接著討論如何分配人手。若是通不過,皇上立刻就能知道,該怎麼辦,咱聽皇上示下。”富爾祜倫的議題一出,自己馬上就舉起了手。
椿泰也跟著舉起手,順帶著說了句,“還是抓緊修,若是洪水淹沒兩岸,本王的農莊也會受影響。”
椿泰這話可是戳到了不少人的心窩,關乎自家利益時,還哪兒來那麼多矜持,三分之二的人舉手贊同。到了這一步,就連佟國維等人也不吭氣了,和太子唱對臺戲是習慣使然,但是自家也有田莊會受到波及,那就不能蠻幹了。

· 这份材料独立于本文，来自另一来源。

import Literature.Computability.Complexity.HastadPVCoding
import Literature.Computability.Complexity.Hastad3SatNumbering
import HarnessLib

/-!
# The coding of the block game of a repeated dart game (Håstad machine, the instance)

`HastadPVCoding.lean` reduces the machine rendering of Håstad's E3-CNF to a `Coding` of the underlying
projection game: enumerations of edges and labels, numberings of vertices, and number-theoretic mirrors
of `src`, `dst`, `proj` and of the base points.  This file provides the coding for the game actually
used by the reduction (`Hastad3SatDart`/`Hastad3SatNumbering`): the block game (`BlockSmoothing.block`,
`L = 16k⁵` blocks) of the `T`-fold parallel repetition (`ProjGame.pow`, nested tuples `NProd`) of the
dart game on the doubled alphabet (`dartGame2`) of a regular constraint graph `(G, C)` given itself by
numeric mirrors `nb` (neighbours) and `C01` (constraints), with the least accepting pair of every dart as
the distinguished admissible labels:

* mixed-radix codes of nested tuples (`codeNP`) and of functions on `Fin L` (`codeFn`), digits and
  digit replacement (`dg`, `updDig`);
* the numeric instance data `NLazy` and the mirrors `src1/dst1/proj1/lab0T` (recursion on `T`),
  `srcM/dstM/projM/xAM/yBM`, assembled as `gM : NumG`;
* the typed side: `accOf` (least accepting pair), the block game `MG`, its closed-form numbering
  `nAM/nBM`, the CNF data `DM = hastadDataN …`, and **`codingM : Coding MG DM gM`**;
* hence (`HastadPVCoding`) `gM.numCNF ~ hastadCNFN …` (`perm_numCNF_M`) and the numbering is good.

## References

* J. Håstad, *Some optimal inapproximability results*, J. ACM 48 (2001) 798–859, §6.1 [Hastad2001].
* S. Khot, *Hardness results for coloring 3-colorable 3-uniform hypergraphs*, FOCS 2002, §3 (block / smooth
  label cover) [Khot2002].
-/

noncomputable section
/-- Integrals against the unit Maxwellian are standard-Gaussian expectations, in product coordinates. [folklore] -/
theorem integral_mul_localMaxwellian_eq_pi {g : V3 → ℝ} (hg : Measurable g) :
    ∫ v, g v * localMaxwellian 1 1 (0 : V3) v =
      ∫ x : Fin 3 → ℝ, g (WithLp.toLp 2 x) ∂Measure.pi (fun _ : Fin 3 => gaussianReal 0 1) := by
  simp_rw [mul_comm (g _) (localMaxwellian _ _ _ _), ← smul_eq_mul]
  rw [integral_localMaxwellian_smul one_pos (0 : V3) g]
  simp only [Real.sqrt_one, one_smul, zero_add]
  exact integral_stdGaussian_eq_pi hg

/-- `Q ⊥ 1`: `E[W₀² − W₁²] = 0`. [folklore] -/
theorem quad_orth_one : ∫ v, ((v 0) ^ 2 - (v 1) ^ 2) * localMaxwellian 1 1 (0 : V3) v = 0 := by
  rw [integral_mul_localMaxwellian_eq_pi (by fun_prop)]
  rw [integral_sub (integrable_coord_pow_pi 0 2) (integrable_coord_pow_pi 1 2), integral_coord_pow_pi,
    integral_coord_pow_pi, sub_self]

/-- `Q ⊥ v`: `E[(W₀² − W₁²) W_j] = 0` (odd moments). [folklore] -/
theorem quad_orth_vel (j : Fin 3) : ∫ v, ((v 0) ^ 2 - (v 1) ^ 2) * v j * localMaxwellian 1 1 (0 : V3) v = 0 := by
  rw [integral_mul_localMaxwellian_eq_pi (g := fun v => ((v 0) ^ 2 - (v 1) ^ 2) * v j) (by fun_prop)]
  have hpt : ∀ x : Fin 3 → ℝ, ((x 0) ^ 2 - (x 1) ^ 2) * x j = (x 0) ^ 2 * (x j) ^ 1 - (x 1) ^ 2 * (x j) ^ 1 :=
    fun x => by ring
  simp_rw [hpt]
  rw [integral_sub (integrable_coord_pow_mul_coord_pow_pi 0 j 2 1) (integrable_coord_pow_mul_coord_pow_pi 1 j 2 1),
    integral_coord_sq_mul_coord_pi, integral_coord_sq_mul_coord_pi, sub_self]

/-- `Q ⊥ |v|²`: `E[(W₀² − W₁²)|W|²] = (3 + 1 + 1) − (1 + 3 + 1) = 0`. [folklore] -/
theorem quad_orth_energy : ∫ v, ((v 0) ^ 2 - (v 1) ^ 2) * ‖v‖ ^ 2 * localMaxwellian 1 1 (0 : V3) v = 0 := by
  classical
  rw [integral_mul_localMaxwellian_eq_pi (g := fun v => ((v 0) ^ 2 - (v 1) ^ 2) * ‖v‖ ^ 2) (by fun_prop)]
  simp only [norm_sq_eq_sum_sq]
  have hpt : ∀ x : Fin 3 → ℝ, ((x 0) ^ 2 - (x 1) ^ 2) * ∑ l, (x l) ^ 2 =
      (∑ l, (x 0) ^ 2 * (x l) ^ 2) - ∑ l, (x 1) ^ 2 * (x l) ^ 2 := by
    intro x
    rw [sub_mul, Finset.mul_sum, Finset.mul_sum]
  simp_rw [hpt]
  rw [integral_sub (integrable_finsetSum _ fun l _ => integrable_coord_pow_mul_coord_pow_pi 0 l 2 2)
      (integrable_finsetSum _ fun l _ => integrable_coord_pow_mul_coord_pow_pi 1 l 2 2),
    integral_finsetSum _ fun l _ => integrable_coord_pow_mul_coord_pow_pi 0 l 2 2,
    integral_finsetSum _ fun l _ => integrable_coord_pow_mul_coord_pow_pi 1 l 2 2]
  simp_rw [integral_coord_sq_mul_coord_sq_pi]
  have h02 : (0 : Fin 3) ≠ 2 := by decide
  have h12 : (1 : Fin 3) ≠ 2 := by decide
  have h01 : (0 : Fin 3) ≠ 1 := by decide
  simp [Fin.sum_univ_three, h02, h12, h01, h01.symm]
  all_goals norm_num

皇帝一盞茶還沒喝完,結論出來了,他自然就順應著趨勢拍了板。胤礽早就想好了如何調派,八旗幷包衣屬下,每佐領派護軍各兩名,驍騎各兩名,步軍共一千投入挑浚修壩。另外選出一名領侍衛內大臣、一名都統以及一名副都統隨胤礽一道統轄兵士,而宗室王公子弟願意前往的,可到宗人府右宗正僖郡王嶽希處報名登記,由嶽希統一帶領宗室人員參與修築。
大家過了願不願意修河的那道坎兒,轉眼間就圍到胤礽身旁,聽從具體分配。皇帝步下龍椅,進到暖閣裡坐下,很有一種自己挺多餘的感覺。
其實胤礽的這些安排事先與皇帝商量過的,皇帝本就重視治河,還給了很好的建議。只可惜,皇帝在第一步時因為猶豫不決選擇了旁觀。
人就是這樣,上了年紀,做起事來難免會瞻前顧後,那些鐵腕手段,風馳電掣的魄力,漸漸拎不起了。征服北漠滅了噶爾丹,皇帝回過頭來發現,自己得到的譽美之詞反不如臨時監國的太子。皇帝要收回臣公們對自己的仰賴與讚譽,自然,皇帝就不能對臣公們過於嚴苛,一再寬容大度。